# Using The Uber App Has Some Serious Problems



## Nerka (Jul 7, 2017)

I am continually frustrated by how hard Uber (and Lyft to some extent) makes it to use their app. The huge problem is the "multiple touches" I have to use. Examples:

1) When I get a Lyft ride It takes me 3 awkward touches to turn the Uber app off.
2) They still have that stupid short cut button which to the best of my knowledge I cannot turn off. I constantly have to move it around as it gets in my way. I don't need this. My phone does this already.
3) It literally takes 3 touches to call someone. Lyft's is virtually automatic. Both of them are slow, but it is routing their switchboard.
4) Uber's little window at the top which (usually) shows the points, streak bonus and money for that day is very awkward. Moreover, they just made the streak bonuses more difficult to see so now I often don't pay attention to it. But it get's worse. They now shove a sign in front that says "You will lose consecutive rides. Do you really want to log off? Ah, duh. Also, get rid of the easy to see points that always shows in that window. No one cares. You rides depend on your schedule. If you pay attention to this you are an idiot. The only important things to show are streaks and money made. Also, make sure to show when streaks are available. I think Uber deliberately tries to mislead people.
5) Also, both Uber and lyft make it difficult to turn their apps off when demand gets high. If suddenly an event lets out and I didn't have time to log out on the other app, I literally have not time to turn it off. Suddenly I get another ping and another ping. And these companies whine when your acceptance rate goes down?....
6) Speaking of which, when a tip or other information comes up, a statement comes up on the app that blocks you from seeing what is going on. This happens to be really bad in Lyft. I literally cannot turn the app off and sometimes I receive a ping because the statement blocks the log on/off switch. It literally stays on for 10 seconds. Uber is better here as they show a flag on their app that indicates there is a tip. 

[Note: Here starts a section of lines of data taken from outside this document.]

import Literature.Computability.Complexity.NegacyclicFFT
import Literature.Computability.Complexity.StackFFTLevel
import HarnessLib

/-!
# The negacyclic FFT on a batch: level passes are tree steps (forward) and subtree merges (inverse)

Literature / complexity toolkit, the glue between `NegacyclicFFT.lean` (the ℕ-level transforms
`fwdN`, `invN` of the recursive multiplier `negMulRec`) and `StackFFTLevel.lean` (the machine's
level pass, whose list-level effect is `levelOut g₁ g₂ h Fs Bs` with children twiddles
`childTw m Fs`).  The stack machine runs the transform breadth-first over a flat BATCH of
instances; this file proves that doing so computes `fwdN` / `invN` instance by instance:

* `gF₁`, `gF₂`, `gI₁`, `gI₂` — the pair functions of `pairFwd` / `pairInv`; `bflyN_eq_zips`,
  `ibflyN_eq_zips` (a butterfly on a segment of length `2h` is the two zips of `levelOut`);
  lengths `length_fwdN`, `length_ibflyN`, `length_invN`;
* forward: `stepN` (one tree step on a batch of nodes `(F, segment)`), `map_fst_stepN`,
  `flatMap_snd_stepN`, `length_snd_stepN`, **`levelOut_gF_eq_stepN`** (a forward level pass =
  one tree step: blocks `(stepN ps).flatMap snd`, twiddles `childTw`), and
  **`flatMap_iterate_stepN`**: `lv` passes compute `fwdN F lv L` on every instance;
* inverse: `invBatch r Fs M` (twiddle `F` owns the next `2^r` blocks, inverted below it),
  `invBatch_zero`, `length_invBatch`, and **`levelOut_gI_invBatch`**: an inverse level pass with
  half-length `2^r` and the PARENT twiddles `Fs` turns `invBatch r (childTw Fs) M` into
  `invBatch (r+1) Fs M` — so the inverse passes, run from the leaves up with the twiddle lists
  of the forward passes in reverse order, compute `invN F lv` on every instance.

## References

* J. von zur Gathen, J. Gerhard, *Modern Computer Algebra*, 3rd ed., CUP 2013, §8.2 (the FFT
  as a butterfly network, level by level), §8.3 Alg. 8.20. (Folklore material, fully proved here.)
* D. G. Cantor, E. Kaltofen, Acta Inform. 28 (1991) 693–701.
-/

namespace Literature.Computability.Complexity

namespace NegFFT

open _root_.Computability

variable {N m : ℕ}

/-! ### Lengths of the ℕ-level transforms -/

/-- `fwdN` preserves the length `2^lv`. [folklore] -/
theorem length_fwdN : ∀ (F lv : ℕ) {L : List (List ℕ)}, L.length = 2 ^ lv → (fwdN N m F lv L).length = 2 ^ lv
  | F, 0, L, hL => hL
  | F, lv + 1, L, hL => by
    have hb := length_bflyN (N := N) (m := m) (F / 2) L
    have h1 : ((bflyN N m (F / 2) L).take (L.length / 2)).length = 2 ^ lv := by
      rw [List.length_take, hb, hL, pow_succ]; omega
    have h2 : ((bflyN N m (F / 2) L).drop (L.length / 2)).length = 2 ^ lv := by
      rw [List.length_drop, hb, hL, pow_succ]; omega
    rw [fwdN, List.length_append, length_fwdN _ lv h1, length_fwdN _ lv h2, pow_succ]; ring

/-- `ibflyN` has the even part of the length. [folklore] -/
theorem length_ibflyN (E : ℕ) (Ms : List (List ℕ)) : (ibflyN N m E Ms).length = 2 * (Ms.length / 2) := by
  unfold ibflyN
  simp only [List.length_append, List.length_zipWith, List.length_take, List.length_drop]
  omega

/-- `invN` preserves the length `2^lv`. [folklore] -/
theorem length_invN : ∀ (F lv : ℕ) {M : List (List ℕ)}, M.length = 2 ^ lv → (invN N m F lv M).length = 2 ^ lv
  | F, 0, M, hM => hM
  | F, lv + 1, M, hM => by
    have h1 : (M.take (M.length / 2)).length = 2 ^ lv := by rw [List.length_take, hM, pow_succ]; omega
    have h2 : (M.drop (M.length / 2)).length = 2 ^ lv := by rw [List.length_drop, hM, pow_succ]; omega
    rw [invN, length_ibflyN, List.length_append, length_invN _ lv h1, length_invN _ lv h2, pow_succ]; omega

/-! ### One forward level on a batch of segments -/

/-- The forward pair functions of `Com.pairFwd`. [folklore] -/
def gF₁ (N m : ℕ) : ℕ → List ℕ → List ℕ → List ℕ := fun E u w => vaddMod N u (negShift N (2 * m) E w)
/-- The forward pair functions of `Com.pairFwd`, second half. [folklore] -/
def gF₂ (N m : ℕ) : ℕ → List ℕ → List ℕ → List ℕ := fun E u w => vsubMod N u (negShift N (2 * m) E w)
/-- The inverse pair functions of `Com.pairInv`. [folklore] -/
def gI₁ (N : ℕ) : ℕ → List ℕ → List ℕ → List ℕ := fun _ u w => vscaleMod N (inv2N N) (vaddMod N u w)
/-- The inverse pair functions of `Com.pairInv`, second half. [folklore] -/
def gI₂ (N m : ℕ) : ℕ → List ℕ → List ℕ → List ℕ := fun E u w => negShift N (2 * m) (4 * m - E) (vscaleMod N (inv2N N) (vsubMod N u w))

/-- On a segment of length `2h`, the butterfly is the two zips of `levelOut`. [folklore] -/
theorem bflyN_eq_zips {E h : ℕ} {L : List (List ℕ)} (hL : L.length = 2 * h) :
    bflyN N m E L = List.zipWith (gF₁ N m E) (L.take h) ((L.drop h).take h) ++ List.zipWith (gF₂ N m E) (L.take h) ((L.drop h).take h) := by
  have hh : L.length / 2 = h := by rw [hL]; omega
  have hd : (L.drop h).take h = L.drop h := List.take_of_length_le (by rw [List.length_drop, hL]; omega)
  unfold bflyN gF₁ gF₂; rw [hh, hd]

/-- On a segment of length `2h`, the inverse butterfly is the two zips of `levelOut`. [folklore] -/
theorem ibflyN_eq_zips {E h : ℕ} {M : List (List ℕ)} (hM : M.length = 2 * h) :
    ibflyN N m E M = List.zipWith (gI₁ N E) (M.take h) ((M.drop h).take h) ++ List.zipWith (gI₂ N m E) (M.take h) ((M.drop h).take h) := by
  have hh : M.length / 2 = h := by rw [hM]; omega
  have hd : (M.drop h).take h = M.drop h := List.take_of_length_le (by rw [List.length_drop, hM]; omega)
  unfold ibflyN gI₁ gI₂; rw [hh, hd]

variable (N m)

/-- One level of the tree on a batch: each node `(F, L)` splits into `(F/2, first half of the
butterfly)` and `(F/2 + 2m, second half)`. [folklore] -/
def stepN (ps : List (ℕ × List (List ℕ))) : List (ℕ × List (List ℕ)) :=
  ps.flatMap fun p => [(p.1 / 2, (bflyN N m (p.1 / 2) p.2).take (p.2.length / 2)),
    (p.1 / 2 + 2 * m, (bflyN N m (p.1 / 2) p.2).drop (p.2.length / 2))]

variable {N m}

/-- The exponents after a step are the children twiddles. [folklore] -/
theorem map_fst_stepN (ps : List (ℕ × List (List ℕ))) : (stepN N m ps).map Prod.fst = childTw m (ps.map Prod.fst) := by
  induction ps with
  | nil => rfl
  | cons p ps ih => simp only [stepN, List.flatMap_cons, List.map_append, List.map_cons, List.map_nil, childTw] at ih ⊢; rw [ih]

/-- The blocks after a step are the butterflies. [folklore] -/
theorem flatMap_snd_stepN (ps : List (ℕ × List (List ℕ))) :
    (stepN N m ps).flatMap Prod.snd = ps.flatMap fun p => bflyN N m (p.1 / 2) p.2 := by
  induction ps with
  | nil => rfl
  | cons p ps ih =>
    simp only [stepN, List.flatMap_cons, List.flatMap_append] at ih ⊢
    rw [ih, List.flatMap_nil, List.append_nil, List.take_append_drop]

/-- Segment lengths halve in a step. [folklore] -/
theorem length_snd_stepN {ps : List (ℕ × List (List ℕ))} {h : ℕ} (hps : ∀ p ∈ ps, p.2.length = 2 * h) :
    ∀ p' ∈ stepN N m ps, p'.2.length = h := by
  intro p' hp'
  simp only [stepN, List.mem_flatMap, List.mem_cons, List.not_mem_nil, or_false] at hp'
  obtain ⟨p, hp, hp'⟩ := hp'
  have hb := length_bflyN (N := N) (m := m) (p.1 / 2) p.2
  rw [hps p hp] at hb
  rcases hp' with rfl | rfl
  · simp only [List.length_take, hb, hps p hp]; omega
  · simp only [List.length_drop, hb, hps p hp]; omega

/-- **A forward level pass is one step of the tree on the batch**: `levelOut` with the pair
functions of `pairFwd` over the twiddles and blocks of a batch of nodes with segments of length
`2h` produces the blocks of `stepN`, and `childTw` its twiddles. [folklore] -/
theorem levelOut_gF_eq_stepN {h : ℕ} : ∀ (ps : List (ℕ × List (List ℕ))), (∀ p ∈ ps, p.2.length = 2 * h) →
    levelOut (gF₁ N m) (gF₂ N m) h (ps.map Prod.fst) (ps.flatMap Prod.snd) = (stepN N m ps).flatMap Prod.snd
  | [], _ => by simp [levelOut, stepN]
  | p :: ps, hps => by
    have hp : p.2.length = 2 * h := hps p (by simp)
    rw [List.map_cons, List.flatMap_cons, levelOut, flatMap_snd_stepN, List.flatMap_cons, ← flatMap_snd_stepN,
      ← levelOut_gF_eq_stepN ps (fun x hx => hps x (by simp [hx])), bflyN_eq_zips hp]
    have h1 : (p.2 ++ ps.flatMap Prod.snd).take h = p.2.take h := by
      rw [List.take_append_of_le_length (by rw [hp]; omega)]
    have h2 : ((p.2 ++ ps.flatMap Prod.snd).drop h).take h = (p.2.drop h).take h := by
      rw [List.drop_append_of_le_length (by rw [hp]; omega), List.take_append_of_le_length (by rw [List.length_drop, hp]; omega)]
    have h3 : (p.2 ++ ps.flatMap Prod.snd).drop (2 * h) = ps.flatMap Prod.snd := by
      rw [← hp, List.drop_append_of_le_length le_rfl, List.drop_length, List.nil_append]
    rw [h1, h2, h3]

/-- **`lv` forward levels compute `fwdN` on every instance of the batch.** [folklore] -/
theorem flatMap_iterate_stepN : ∀ (lv : ℕ) (ps : List (ℕ × List (List ℕ))), (∀ p ∈ ps, p.2.length = 2 ^ lv) →
    ((stepN N m)^[lv] ps).flatMap Prod.snd = ps.flatMap fun p => fwdN N m p.1 lv p.2
  | 0, ps, _ => by simp [fwdN]
  | lv + 1, ps, hps => by
    rw [Function.iterate_succ_apply, flatMap_iterate_stepN lv (stepN N m ps)
      (length_snd_stepN (h := 2 ^ lv) (fun p hp => by rw [hps p hp, pow_succ]; ring))]
    induction ps with
    | nil => rfl
    | cons p ps ih =>
      have := ih (fun x hx => hps x (by simp [hx]))
      simp only [stepN, List.flatMap_cons, List.flatMap_append, List.flatMap_nil, List.append_nil] at this ⊢
      rw [this, fwdN]

/-! ### One inverse level on a batch of subtrees -/

variable (N m)

/-- The batch of inverted subtrees: twiddles `Fs`, each owning the next `2^r` blocks of `M`.
[folklore] -/
def invBatch (r : ℕ) : List ℕ → List (List ℕ) → List (List ℕ)
  | [], _ => []
  | F :: Fs, M => invN N m F r (M.take (2 ^ r)) ++ invBatch r Fs (M.drop (2 ^ r))

variable {N m}

/-- At the leaves the batch is the block list itself. [folklore] -/
theorem invBatch_zero : ∀ (Fs : List ℕ) (M : List (List ℕ)), M.length = Fs.length → invBatch N m 0 Fs M = M
  | [], M, hM => by rw [List.length_nil, List.length_eq_zero_iff] at hM; subst hM; rfl
  | F :: Fs, M, hM => by
    rw [invBatch, invN, pow_zero, invBatch_zero Fs (M.drop 1) (by rw [List.length_drop, hM, List.length_cons]; omega),
      List.take_append_drop]

/-- Length of an inverted batch. [folklore] -/
theorem length_invBatch (r : ℕ) : ∀ (Fs : List ℕ) (M : List (List ℕ)), M.length = Fs.length * 2 ^ r →
    (invBatch N m r Fs M).length = Fs.length * 2 ^ r
  | [], _, _ => by simp [invBatch]
  | F :: Fs, M, hM => by
    rw [List.length_cons] at hM
    have h1 : (M.take (2 ^ r)).length = 2 ^ r := by rw [List.length_take, hM]; exact min_eq_left (by nlinarith)
    rw [invBatch, List.length_append, length_invN _ _ h1, length_invBatch r Fs (M.drop (2 ^ r))
      (by rw [List.length_drop, hM]; ring_nf; omega), List.length_cons]; ring

/-- **An inverse level pass merges sibling subtrees**: `levelOut` with the pair functions of
`pairInv`, half-length `2^r` and the PARENT twiddles `Fs` turns the inverted children
`invBatch r (childTw Fs) M` into `invBatch (r+1) Fs M`. [folklore] -/
theorem levelOut_gI_invBatch (r : ℕ) : ∀ (Fs : List ℕ) (M : List (List ℕ)), M.length = Fs.length * 2 ^ (r + 1) →
    levelOut (gI₁ N) (gI₂ N m) (2 ^ r) Fs (invBatch N m r (childTw m Fs) M) = invBatch N m (r + 1) Fs M
  | [], M, _ => by simp [invBatch, levelOut]
  | F :: Fs, M, hM => by
    rw [List.length_cons] at hM
    have hM2 : 2 ^ (r + 1) ≤ M.length := by rw [hM]; nlinarith
    have hr2 : 2 ^ (r + 1) = 2 ^ r + 2 ^ r := by rw [pow_succ]; ring
    have hct : childTw m (F :: Fs) = F / 2 :: (F / 2 + 2 * m) :: childTw m Fs := by simp [childTw]
    rw [hct, invBatch, invBatch, levelOut, invBatch]
    set A := invN N m (F / 2) r (M.take (2 ^ r)) with hA
    set B := invN N m (F / 2 + 2 * m) r ((M.drop (2 ^ r)).take (2 ^ r)) with hB
    have hlA : A.length = 2 ^ r := length_invN _ _ (by rw [List.length_take, min_eq_left]; omega)
    have hlB : B.length = 2 ^ r := length_invN _ _ (by rw [List.length_take, List.length_drop, min_eq_left]; omega)
    set C := invBatch N m r (childTw m Fs) ((M.drop (2 ^ r)).drop (2 ^ r)) with hC
    have e1 : (A ++ (B ++ C)).take (2 ^ r) = A := by
      rw [List.take_append_of_le_length (by rw [hlA]), List.take_of_length_le (by rw [hlA])]
    have e3a : (A ++ (B ++ C)).drop (2 ^ r) = B ++ C := by
      rw [List.drop_append_of_le_length (by rw [hlA]), List.drop_of_length_le (by rw [hlA]), List.nil_append]
    have e2 : ((A ++ (B ++ C)).drop (2 ^ r)).take (2 ^ r) = B := by
      rw [e3a, List.take_append_of_le_length (by rw [hlB]), List.take_of_length_le (by rw [hlB])]
    have e3 : (A ++ (B ++ C)).drop (2 * 2 ^ r) = C := by
      rw [two_mul, ← List.drop_drop, e3a, List.drop_append_of_le_length (by rw [hlB]), List.drop_of_length_le (by rw [hlB]),
        List.nil_append]
    have hCdef : C = invBatch N m r (childTw m Fs) (M.drop (2 ^ (r + 1))) := by rw [hC, List.drop_drop, hr2]
    rw [e1, e2, e3, hCdef, levelOut_gI_invBatch r Fs (M.drop (2 ^ (r + 1))) (by rw [List.length_drop, hM]; ring_nf; omega)]
    congr 1
    -- the merged node
    have hM' : (M.take (2 ^ (r + 1))).length = 2 * 2 ^ r := by rw [List.length_take, min_eq_left hM2, pow_succ]; ring
    rw [invN, hM', show 2 * 2 ^ r / 2 = 2 ^ r by omega, List.take_take, min_eq_left (by omega), ← hA,
      List.drop_take, show 2 ^ (r + 1) - 2 ^ r = 2 ^ r by omega, ← hB,
      ibflyN_eq_zips (h := 2 ^ r) (by rw [List.length_append, hlA, hlB]; ring)]
    rw [List.take_append_of_le_length (by rw [hlA]), List.take_of_length_le (by rw [hlA]),
      List.drop_append_of_le_length (by rw [hlA]), List.drop_of_length_le (by rw [hlA]), List.nil_append,
      List.take_of_length_le (by rw [hlB])]

end NegFFT


end Literature.Computability.Complexity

These things make driving that much more dangerous. 

Less touching is better
Greater visibility is better
Simple is better
Faster is better
Accuracy in maps is better

Is this really so hard for multi-billionaire companies? OK, I get it. It's all a video game like a wheel for a hamster...


----------



## Hardtime (Feb 4, 2020)

Valid points


----------



## Zebonkey (Feb 2, 2016)

What I hate the most, is when you accept the ping, it starts routing you, instead of giving the address right away while calculating the route.
I don't need that stupid "rerouting" message. I need the damn address.


----------



## Pippyhorse (Feb 14, 2020)

Anybody having trouble with uber driver app constantly losing volumn??


----------



## Legalizeit0 (Jul 26, 2017)

Yes.

The only way I have found to remedy thisi is to restart my Iphone.

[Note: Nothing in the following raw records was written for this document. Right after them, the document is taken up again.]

import Literature.NumberTheory.EllipticCurves.GreenbergVatsal2000.GreenbergSelmerGroups
import Summits.BirchSwinnertonDyer.Rank1Residual.X2.ResidualDevissage
import HarnessLib

/-!
# Greenberg–Vatsal 2000, §2 display (16) — the devissage of a residual Selmer group along
# `0 → Φ → M → Ψ → 0`, PART 2: Greenberg local conditions and the count
# `#S^{Σ₀}_M(L) = #H¹(ℚ_Σ/L, Φ) · #S^{Σ₀}_Ψ(L)`

HONEST FRAMING (cell `b2b-bsdres`, run/shared/lean/b2b/bsd-rank1-residual/, verbatim in every
file): the goal of the cell is to DELETE the COMBINATION-SHAPED residual classes of the
Birch–Swinnerton-Dyer formula for ALL analytic-rank `≤ 1` elliptic curves over `ℚ` — "full BSD
formula for every rank `≤ 1` curve in class `C`" assembled STRICTLY from published theorems — so
that the rank-`≤ 1` remainder becomes exactly the CONSTRUCTION-SHAPED classes, which are TYPED
(missing-input `Prop`s), NOT attempted. This is not "finishing BSD". Sub-cell
`b2b-bsdres-eisenstein-p2` (CLASS-OWNERS row "X2"), gen 16: research route; NO CLAIM BEYOND STATED
CLASSES; nothing here changes a label; no named fact; every declaration is a definition with a
body or a proved theorem.

WHAT. Greenberg–Vatsal (arXiv:math/9906215 pp. 28–30) compute the residual Selmer group of an
Eisenstein curve from `0 → Φ → E[p] → Ψ → 0` (`Φ = C[p]` the ramified-even line — for the Tate
curve at `p ‖ N`, `C[p] = μ_p ⊗ δ` —, `Ψ` the unramified-odd quotient): "`H⁰(ℚ_∞, A_ψ) = 0` …
[for `A_φ`] we must take `W_p = V_p`. Therefore `𝓗_p(ℚ_∞, A) = 0` … [for `A_ψ`] the local
condition at `p` … is that a cocycle class be unramified. Thus `S_A(ℚ_∞) = H¹_unr(ℚ_Σ/ℚ_∞, A)` …
`λ^alg_{E,Σ₀} = λ_{φ,Σ₀} + λ_{ψ,Σ₀}` (16) … We must just explain why `H²(ℚ_Σ/ℚ_∞, Φ) = 0`."
THIS FILE proves that devissage for the tree's Greenberg–Vatsal Selmer groups
(`GreenbergVatsal2000.datumSelmer H M p N S₀ = S^{Σ₀}_M(L)`, `unramifiedOutside = H¹(ℚ_Σ/L, ·)`,
`unramifiedKer`) over ANY number field `K`, normal `H ≤ Γ_K` (fixed field `L`; `H = ker κ` for
`L = K_∞`), short exact sequence of discrete `Γ_K`-modules `Φ ↪ M ↠ Ψ` with `M` unramified
outside `S₀ ∪ {v ∣ p}`, and Greenberg data with `M⁺_v = ker (M → Ψ)` at every `v ∣ p` — the shape
of GV's residual datum at an Eisenstein prime, good ordinary OR multiplicative. The two printed
inputs of (16) that are not about `E` are HYPOTHESES here: (a) `M^H → Ψ^H` onto (GV: `ψ` odd ⇒
`H⁰(ℚ_∞, Ψ) = 0`; criterion `ResidualDevissage.forall_fixed_eq_zero_of_smul_eq_neg`); (b) the
LIFTING property `S^{Σ₀}_Ψ(L) ⊆ q_* H¹(ℚ_Σ/L, M)` (GV: `H²(ℚ_Σ/ℚ_∞, Φ) = 0`, Ferrero–Washington +
Iwasawa + Greenberg 1999 Prop. 4 — character-theoretic). The `E`-side instantiation (Tate /
reduction datum of gens 9–13) is the successor file; the character counts
`#H¹(ℚ_Σ/ℚ_∞, Φ) = p^{λ_{φ,Σ₀}}`, `#S^{Σ₀}_Ψ(ℚ_∞) = p^{λ_{ψ,Σ₀}}` (Iwasawa, Mazur–Wiles,
Ferrero–Washington) and the analytic congruence (GV Thm. (3.11), whose proof PRINTS the `p ∣ M`
paragraph) are the published inputs the X2a chain will cite against this kernel devissage.

CONTENT. §1 (over `L = K̄^H`): `subH1 H i hi = i_*`, `inertiaH1`; naturality `conjH1_subH1`,
`res_subH1`; transport of "unramified" forward (`subH1_mem_unramifiedKer/Outside`) and BACKWARD
(`mem_unramifiedKer/Outside_of_subH1`: inertia acting trivially on `M` makes
`H¹(H ⊓ I_v, Φ) → H¹(H ⊓ I_v, M)` injective); **`mem_greenbergKer_iff_mem_unramifiedKer`** (Greenberg's condition at `v ∣ p` on `c` IS "`q_* c`
unramified at `v`"). §2 `quotSelmer H Ψ p S₀ = S^{Σ₀}_Ψ(L)`; `subH1_mem_datumSelmer`
(`i_* H¹(ℚ_Σ/L, Φ) ⊆ S^{Σ₀}_M(L)`), `subH1_mem_quotSelmer` (`q_* S^{Σ₀}_M ⊆ S^{Σ₀}_Ψ`),
`exists_mem_unramifiedOutside_subH1_eq` (`ker q_* ∩ S^{Σ₀}_M = i_* H¹(ℚ_Σ/L, Φ)`),
`mem_datumSelmer_of_subH1_mem_quotSelmer`, and THE COUNT **`natCard_datumSelmer_eq_mul`**.

References: Greenberg–Vatsal, Invent. Math. 142 (2000) 17–63 = arXiv:math/9906215, §2 pp. 16–17,
20, 23, 25, 28–30 (display (16)); Greenberg, LNM 1716 (1999) §2, Prop. 4; Serre, *Galois
Cohomology* I.§2.4–2.5; Neukirch–Schmidt–Wingberg I.§5.
-/

noncomputable section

I have seen several other people mention this as well. It seems to happen more after I accept a Lyft ride with my Uber app open, and then go off-line. When I come back online, the volume only goes in the earpiece and not through the speaker.

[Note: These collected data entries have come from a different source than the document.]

/-- Dyadic comparison of a fine width `f = 2^i·g` with `E = 2^J·g/2^N`: either `f` is a multiple
of `E`, or `E` is a proper multiple of `f`. -/
theorem dyadic_split {g : K} (hg : 0 < g) (i J N : ℕ) :
    (∃ d : ℕ, (2 : K) ^ i * g = 2 ^ d * (2 ^ J * g / 2 ^ N)) ∨
      (∃ m : ℕ, (2 : K) ^ J * g / 2 ^ N = 2 ^ m * (2 ^ i * g) ∧ (2 : K) ^ i * g < 2 ^ J * g / 2 ^ N) := by
  have hGE : (2 : K) ^ J * g = 2 ^ N * (2 ^ J * g / 2 ^ N) := by field_simp
  by_cases h : J ≤ i + N
  · left
    obtain ⟨d, hd⟩ : ∃ d, i + N = J + d := ⟨i + N - J, by omega⟩
    refine ⟨d, ?_⟩
    apply mul_right_cancel₀ (show (2 : K) ^ N ≠ 0 by positivity)
    calc (2 : K) ^ i * g * 2 ^ N = 2 ^ (i + N) * g := by rw [pow_add]; ring
      _ = 2 ^ (J + d) * g := by rw [hd]
      _ = 2 ^ d * (2 ^ N * (2 ^ J * g / 2 ^ N)) := by rw [pow_add, ← hGE]; ring
      _ = 2 ^ d * (2 ^ J * g / 2 ^ N) * 2 ^ N := by ring
  · right
    push Not at h
    obtain ⟨m, hm⟩ : ∃ m, J = i + N + m := ⟨J - (i + N), by omega⟩
    have hm1 : 1 ≤ m := by omega
    have e : (2 : K) ^ J * g / 2 ^ N = 2 ^ m * (2 ^ i * g) := by
      apply mul_right_cancel₀ (show (2 : K) ^ N ≠ 0 by positivity)
      calc (2 : K) ^ J * g / 2 ^ N * 2 ^ N = 2 ^ J * g := by field_simp
        _ = 2 ^ (i + N + m) * g := by rw [hm]
        _ = 2 ^ m * (2 ^ i * g) * 2 ^ N := by rw [pow_add, pow_add]; ring
    refine ⟨m, e, ?_⟩
    rw [e]
    have hf : (0 : K) < 2 ^ i * g := by positivity
    exact lt_mul_of_one_lt_left hf (one_lt_pow₀ (by norm_num) (by omega))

Maybe it is a subtle hint from Uber, don’t accept rides from anyone except us!


----------



## UberPhool (Mar 3, 2018)

Nerka said:


> These things make driving that much more dangerous.
> 
> Less touching is better


How about get your hand out of your pant?


----------



## justaGoober (Mar 12, 2019)

Pippyhorse said:


> Anybody having trouble with uber driver app constantly losing volumn??


This started about a week ago. I constantly have to restart the app (not the phone). It's driving me nuts. I have an iPhone XR. I uninstalled/reinstalled app. No changes.


----------



## Legalizeit0 (Jul 26, 2017)

Yes, it’s ridiculous.

it stops playing through the speaker for some reason. I missed a turn last weekend and got my first one star in over a year. I literally had to go 8 miles out of the way to get back. The only remedy I have found is to close out the Uber app and then restart it.

How do we report this to Uber technical support?


----------



## Nerka (Jul 7, 2017)

UberPhool said:


> How about get your hand out of your pant?


Too much fun. :laugh:


----------